Stored items
>>>>>

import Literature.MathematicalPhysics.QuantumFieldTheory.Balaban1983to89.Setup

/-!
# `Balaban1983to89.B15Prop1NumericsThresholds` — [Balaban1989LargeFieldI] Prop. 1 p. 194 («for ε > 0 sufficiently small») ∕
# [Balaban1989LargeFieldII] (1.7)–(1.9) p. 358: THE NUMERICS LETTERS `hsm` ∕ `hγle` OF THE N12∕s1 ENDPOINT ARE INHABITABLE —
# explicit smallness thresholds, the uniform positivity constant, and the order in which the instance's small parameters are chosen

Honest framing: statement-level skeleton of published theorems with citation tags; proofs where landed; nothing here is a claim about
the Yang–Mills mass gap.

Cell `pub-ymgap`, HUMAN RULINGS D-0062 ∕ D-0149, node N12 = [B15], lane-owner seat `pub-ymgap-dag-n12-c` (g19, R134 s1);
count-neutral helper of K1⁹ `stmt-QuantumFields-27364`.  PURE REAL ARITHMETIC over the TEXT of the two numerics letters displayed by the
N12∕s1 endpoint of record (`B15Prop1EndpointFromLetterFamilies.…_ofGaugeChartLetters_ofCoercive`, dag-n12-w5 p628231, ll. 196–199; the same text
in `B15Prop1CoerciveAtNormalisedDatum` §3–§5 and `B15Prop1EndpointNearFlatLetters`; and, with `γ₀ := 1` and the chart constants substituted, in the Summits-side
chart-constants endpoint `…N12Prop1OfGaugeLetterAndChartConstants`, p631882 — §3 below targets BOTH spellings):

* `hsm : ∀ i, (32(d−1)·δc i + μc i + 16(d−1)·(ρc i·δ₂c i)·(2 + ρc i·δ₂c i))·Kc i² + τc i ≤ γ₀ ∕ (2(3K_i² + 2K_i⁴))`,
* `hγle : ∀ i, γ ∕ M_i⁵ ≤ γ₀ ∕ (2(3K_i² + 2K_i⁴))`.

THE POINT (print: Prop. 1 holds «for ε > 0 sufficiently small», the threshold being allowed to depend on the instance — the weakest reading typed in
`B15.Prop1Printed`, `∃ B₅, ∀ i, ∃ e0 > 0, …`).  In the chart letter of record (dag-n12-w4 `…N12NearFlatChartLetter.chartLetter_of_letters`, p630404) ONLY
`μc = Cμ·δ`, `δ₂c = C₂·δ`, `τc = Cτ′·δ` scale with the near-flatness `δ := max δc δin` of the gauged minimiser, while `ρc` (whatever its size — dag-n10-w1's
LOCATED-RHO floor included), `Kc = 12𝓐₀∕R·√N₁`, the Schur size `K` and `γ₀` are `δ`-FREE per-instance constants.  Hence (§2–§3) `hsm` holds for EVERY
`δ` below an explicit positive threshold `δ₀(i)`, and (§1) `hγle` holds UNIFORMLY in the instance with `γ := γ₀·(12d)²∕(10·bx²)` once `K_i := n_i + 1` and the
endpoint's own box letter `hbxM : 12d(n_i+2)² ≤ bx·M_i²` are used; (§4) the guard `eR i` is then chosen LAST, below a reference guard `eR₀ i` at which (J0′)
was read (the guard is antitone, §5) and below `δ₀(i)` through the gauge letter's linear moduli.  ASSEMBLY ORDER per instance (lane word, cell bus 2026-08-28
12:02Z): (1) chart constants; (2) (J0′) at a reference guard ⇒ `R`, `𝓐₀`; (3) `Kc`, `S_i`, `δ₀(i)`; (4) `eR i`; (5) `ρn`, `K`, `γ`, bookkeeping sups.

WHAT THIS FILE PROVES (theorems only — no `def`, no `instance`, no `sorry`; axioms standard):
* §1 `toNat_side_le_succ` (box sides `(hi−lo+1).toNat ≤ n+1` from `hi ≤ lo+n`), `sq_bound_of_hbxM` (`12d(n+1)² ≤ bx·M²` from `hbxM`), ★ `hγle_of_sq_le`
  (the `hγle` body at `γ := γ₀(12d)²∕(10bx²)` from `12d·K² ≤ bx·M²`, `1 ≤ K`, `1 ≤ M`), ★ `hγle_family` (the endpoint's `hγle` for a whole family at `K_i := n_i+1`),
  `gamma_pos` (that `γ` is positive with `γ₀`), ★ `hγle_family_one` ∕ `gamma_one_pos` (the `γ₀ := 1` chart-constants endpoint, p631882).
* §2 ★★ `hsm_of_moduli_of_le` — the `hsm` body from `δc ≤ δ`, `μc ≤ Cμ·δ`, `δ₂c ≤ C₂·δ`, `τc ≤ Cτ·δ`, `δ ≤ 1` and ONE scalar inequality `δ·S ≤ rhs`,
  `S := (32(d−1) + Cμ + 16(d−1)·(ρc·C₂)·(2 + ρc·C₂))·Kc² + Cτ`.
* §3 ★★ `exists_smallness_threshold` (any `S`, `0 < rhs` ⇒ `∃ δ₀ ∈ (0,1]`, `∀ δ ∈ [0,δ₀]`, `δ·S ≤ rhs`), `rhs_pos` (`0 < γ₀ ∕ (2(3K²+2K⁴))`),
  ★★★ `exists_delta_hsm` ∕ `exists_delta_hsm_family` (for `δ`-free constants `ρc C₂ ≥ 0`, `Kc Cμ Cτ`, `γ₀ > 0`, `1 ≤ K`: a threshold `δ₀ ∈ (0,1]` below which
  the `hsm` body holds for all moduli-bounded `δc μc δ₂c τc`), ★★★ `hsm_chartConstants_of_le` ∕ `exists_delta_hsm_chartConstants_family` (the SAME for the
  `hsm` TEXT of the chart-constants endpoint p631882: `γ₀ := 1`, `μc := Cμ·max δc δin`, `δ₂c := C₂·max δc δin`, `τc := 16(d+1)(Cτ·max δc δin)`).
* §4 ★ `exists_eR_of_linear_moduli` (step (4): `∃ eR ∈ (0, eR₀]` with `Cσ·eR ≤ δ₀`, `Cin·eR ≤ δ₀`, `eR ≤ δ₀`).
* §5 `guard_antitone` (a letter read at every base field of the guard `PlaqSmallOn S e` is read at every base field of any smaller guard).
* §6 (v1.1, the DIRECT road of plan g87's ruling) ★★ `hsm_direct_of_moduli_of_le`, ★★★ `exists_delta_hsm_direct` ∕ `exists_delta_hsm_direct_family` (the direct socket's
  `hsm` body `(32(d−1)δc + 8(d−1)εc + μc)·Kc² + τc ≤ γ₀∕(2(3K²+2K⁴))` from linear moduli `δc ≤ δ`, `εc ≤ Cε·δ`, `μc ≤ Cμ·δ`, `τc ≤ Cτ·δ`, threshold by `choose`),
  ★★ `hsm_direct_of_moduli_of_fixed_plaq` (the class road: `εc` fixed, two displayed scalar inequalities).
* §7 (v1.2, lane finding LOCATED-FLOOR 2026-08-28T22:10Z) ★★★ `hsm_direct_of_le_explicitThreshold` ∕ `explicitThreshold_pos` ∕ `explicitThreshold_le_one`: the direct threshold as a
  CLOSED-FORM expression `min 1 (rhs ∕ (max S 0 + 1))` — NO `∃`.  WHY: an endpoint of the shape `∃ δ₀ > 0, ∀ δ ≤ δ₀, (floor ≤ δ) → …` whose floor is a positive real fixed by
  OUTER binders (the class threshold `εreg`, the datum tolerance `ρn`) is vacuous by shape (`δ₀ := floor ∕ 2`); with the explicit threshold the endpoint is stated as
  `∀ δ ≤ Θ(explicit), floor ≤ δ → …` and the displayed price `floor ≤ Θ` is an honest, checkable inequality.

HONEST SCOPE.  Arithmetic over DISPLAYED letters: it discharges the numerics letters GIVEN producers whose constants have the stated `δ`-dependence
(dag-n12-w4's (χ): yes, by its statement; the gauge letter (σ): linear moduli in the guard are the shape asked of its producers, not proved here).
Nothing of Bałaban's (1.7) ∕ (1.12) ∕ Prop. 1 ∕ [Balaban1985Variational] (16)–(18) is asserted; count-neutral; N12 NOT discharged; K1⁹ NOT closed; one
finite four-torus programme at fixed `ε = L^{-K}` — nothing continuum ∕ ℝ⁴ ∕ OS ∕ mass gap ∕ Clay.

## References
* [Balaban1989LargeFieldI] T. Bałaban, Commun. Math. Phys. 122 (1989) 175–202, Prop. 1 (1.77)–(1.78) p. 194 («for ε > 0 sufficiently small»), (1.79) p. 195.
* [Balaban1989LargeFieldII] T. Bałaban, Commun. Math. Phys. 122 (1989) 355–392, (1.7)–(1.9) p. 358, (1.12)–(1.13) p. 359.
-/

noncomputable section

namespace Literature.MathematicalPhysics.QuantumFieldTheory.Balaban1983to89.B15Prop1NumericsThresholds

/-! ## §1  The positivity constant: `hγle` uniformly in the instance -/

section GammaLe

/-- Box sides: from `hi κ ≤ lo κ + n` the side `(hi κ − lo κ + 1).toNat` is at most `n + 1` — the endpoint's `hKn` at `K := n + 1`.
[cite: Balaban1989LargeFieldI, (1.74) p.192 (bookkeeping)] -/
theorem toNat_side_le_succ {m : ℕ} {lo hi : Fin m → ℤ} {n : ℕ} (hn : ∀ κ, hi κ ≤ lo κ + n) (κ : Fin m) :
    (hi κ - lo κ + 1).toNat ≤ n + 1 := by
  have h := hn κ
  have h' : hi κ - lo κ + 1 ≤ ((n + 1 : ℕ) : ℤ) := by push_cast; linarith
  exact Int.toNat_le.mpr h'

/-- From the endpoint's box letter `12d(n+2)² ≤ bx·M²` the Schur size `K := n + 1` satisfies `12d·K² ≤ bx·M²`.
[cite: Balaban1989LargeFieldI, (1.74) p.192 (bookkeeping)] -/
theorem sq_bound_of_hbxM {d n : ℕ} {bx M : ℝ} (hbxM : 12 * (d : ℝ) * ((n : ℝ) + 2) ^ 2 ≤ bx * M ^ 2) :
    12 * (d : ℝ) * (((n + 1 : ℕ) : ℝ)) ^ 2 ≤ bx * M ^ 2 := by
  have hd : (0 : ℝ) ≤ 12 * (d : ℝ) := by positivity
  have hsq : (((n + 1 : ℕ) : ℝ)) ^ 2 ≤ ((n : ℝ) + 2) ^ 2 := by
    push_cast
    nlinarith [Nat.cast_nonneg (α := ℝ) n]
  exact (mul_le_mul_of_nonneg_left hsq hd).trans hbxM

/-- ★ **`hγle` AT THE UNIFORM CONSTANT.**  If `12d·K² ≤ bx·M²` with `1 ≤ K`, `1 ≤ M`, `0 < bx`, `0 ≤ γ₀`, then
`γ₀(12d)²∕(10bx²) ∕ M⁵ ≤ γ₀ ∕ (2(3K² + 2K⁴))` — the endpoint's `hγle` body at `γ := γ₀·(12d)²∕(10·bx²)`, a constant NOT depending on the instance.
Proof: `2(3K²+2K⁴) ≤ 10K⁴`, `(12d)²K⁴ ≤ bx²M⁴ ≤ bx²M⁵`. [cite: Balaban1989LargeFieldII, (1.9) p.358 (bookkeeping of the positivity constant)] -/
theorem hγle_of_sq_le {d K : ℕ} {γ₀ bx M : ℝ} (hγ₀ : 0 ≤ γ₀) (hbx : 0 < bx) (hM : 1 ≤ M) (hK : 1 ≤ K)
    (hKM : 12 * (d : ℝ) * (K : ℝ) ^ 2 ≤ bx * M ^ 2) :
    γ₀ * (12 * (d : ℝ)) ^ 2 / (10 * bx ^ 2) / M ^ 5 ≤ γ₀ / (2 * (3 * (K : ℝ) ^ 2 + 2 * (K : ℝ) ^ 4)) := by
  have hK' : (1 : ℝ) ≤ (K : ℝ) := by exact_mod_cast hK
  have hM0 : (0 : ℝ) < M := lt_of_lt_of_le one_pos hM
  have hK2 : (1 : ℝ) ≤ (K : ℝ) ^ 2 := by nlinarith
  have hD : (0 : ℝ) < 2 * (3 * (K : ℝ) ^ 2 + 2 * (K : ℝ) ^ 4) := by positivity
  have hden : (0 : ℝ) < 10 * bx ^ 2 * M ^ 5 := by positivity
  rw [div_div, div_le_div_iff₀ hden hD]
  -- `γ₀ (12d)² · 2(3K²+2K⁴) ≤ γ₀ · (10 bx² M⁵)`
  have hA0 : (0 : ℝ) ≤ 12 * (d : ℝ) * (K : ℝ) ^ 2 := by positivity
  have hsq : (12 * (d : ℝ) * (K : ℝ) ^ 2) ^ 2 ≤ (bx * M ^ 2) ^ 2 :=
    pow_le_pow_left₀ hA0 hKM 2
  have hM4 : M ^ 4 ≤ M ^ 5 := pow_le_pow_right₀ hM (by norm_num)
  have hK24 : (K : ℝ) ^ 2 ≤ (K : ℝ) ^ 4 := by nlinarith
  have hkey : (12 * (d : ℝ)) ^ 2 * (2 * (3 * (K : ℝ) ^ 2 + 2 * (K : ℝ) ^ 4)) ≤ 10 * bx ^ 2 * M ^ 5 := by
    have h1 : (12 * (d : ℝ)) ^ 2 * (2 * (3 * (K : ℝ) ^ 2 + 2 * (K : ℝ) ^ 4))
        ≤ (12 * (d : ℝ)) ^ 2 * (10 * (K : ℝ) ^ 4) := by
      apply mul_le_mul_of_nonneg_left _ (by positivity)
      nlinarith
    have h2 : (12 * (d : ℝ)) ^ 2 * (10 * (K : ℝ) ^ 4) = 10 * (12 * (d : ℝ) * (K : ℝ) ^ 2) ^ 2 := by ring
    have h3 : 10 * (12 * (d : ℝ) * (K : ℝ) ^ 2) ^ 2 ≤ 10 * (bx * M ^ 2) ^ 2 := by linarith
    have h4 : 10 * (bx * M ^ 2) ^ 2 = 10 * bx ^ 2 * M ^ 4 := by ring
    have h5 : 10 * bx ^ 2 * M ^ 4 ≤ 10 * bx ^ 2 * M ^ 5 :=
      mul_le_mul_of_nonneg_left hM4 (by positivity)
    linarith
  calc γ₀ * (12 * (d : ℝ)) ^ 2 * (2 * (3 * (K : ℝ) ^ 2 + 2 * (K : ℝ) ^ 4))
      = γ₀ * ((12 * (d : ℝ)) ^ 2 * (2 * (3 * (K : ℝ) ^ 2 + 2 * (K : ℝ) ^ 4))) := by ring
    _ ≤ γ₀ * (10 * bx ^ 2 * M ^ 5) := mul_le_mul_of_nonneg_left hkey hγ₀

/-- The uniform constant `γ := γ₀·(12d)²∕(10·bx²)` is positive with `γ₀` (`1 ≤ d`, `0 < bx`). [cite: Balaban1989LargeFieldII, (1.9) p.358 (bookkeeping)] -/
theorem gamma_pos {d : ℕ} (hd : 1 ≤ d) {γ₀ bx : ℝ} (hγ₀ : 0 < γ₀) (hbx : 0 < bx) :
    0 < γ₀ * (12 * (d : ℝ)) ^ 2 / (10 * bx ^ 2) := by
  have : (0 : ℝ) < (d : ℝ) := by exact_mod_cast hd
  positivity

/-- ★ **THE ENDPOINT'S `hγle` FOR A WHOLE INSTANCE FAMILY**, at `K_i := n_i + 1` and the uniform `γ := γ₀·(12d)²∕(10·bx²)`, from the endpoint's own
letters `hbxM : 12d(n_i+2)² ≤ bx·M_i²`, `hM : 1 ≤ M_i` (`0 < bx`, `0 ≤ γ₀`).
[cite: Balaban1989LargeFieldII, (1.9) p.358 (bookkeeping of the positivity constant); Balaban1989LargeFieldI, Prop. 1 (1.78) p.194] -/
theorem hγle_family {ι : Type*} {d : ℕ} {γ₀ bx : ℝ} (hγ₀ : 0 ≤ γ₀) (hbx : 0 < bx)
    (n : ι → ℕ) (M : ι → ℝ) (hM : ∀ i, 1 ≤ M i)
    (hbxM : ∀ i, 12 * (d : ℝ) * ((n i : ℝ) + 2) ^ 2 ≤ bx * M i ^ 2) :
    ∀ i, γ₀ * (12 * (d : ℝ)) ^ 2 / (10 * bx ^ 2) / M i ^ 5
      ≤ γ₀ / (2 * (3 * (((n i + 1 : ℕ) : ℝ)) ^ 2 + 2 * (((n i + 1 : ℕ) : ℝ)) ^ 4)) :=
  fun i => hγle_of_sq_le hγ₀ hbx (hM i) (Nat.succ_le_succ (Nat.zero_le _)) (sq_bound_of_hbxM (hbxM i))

<<<<<

Quote every line of the records above, from the first down to the one holding "[Balaban1989LargeFieldI] Prop. 1", exactly as written.

* Written answer
import Literature.MathematicalPhysics.QuantumFieldTheory.Balaban1983to89.Setup

/-!
# `Balaban1983to89.B15Prop1NumericsThresholds` — [Balaban1989LargeFieldI] Prop. 1 p. 194 («for ε > 0 sufficiently small») ∕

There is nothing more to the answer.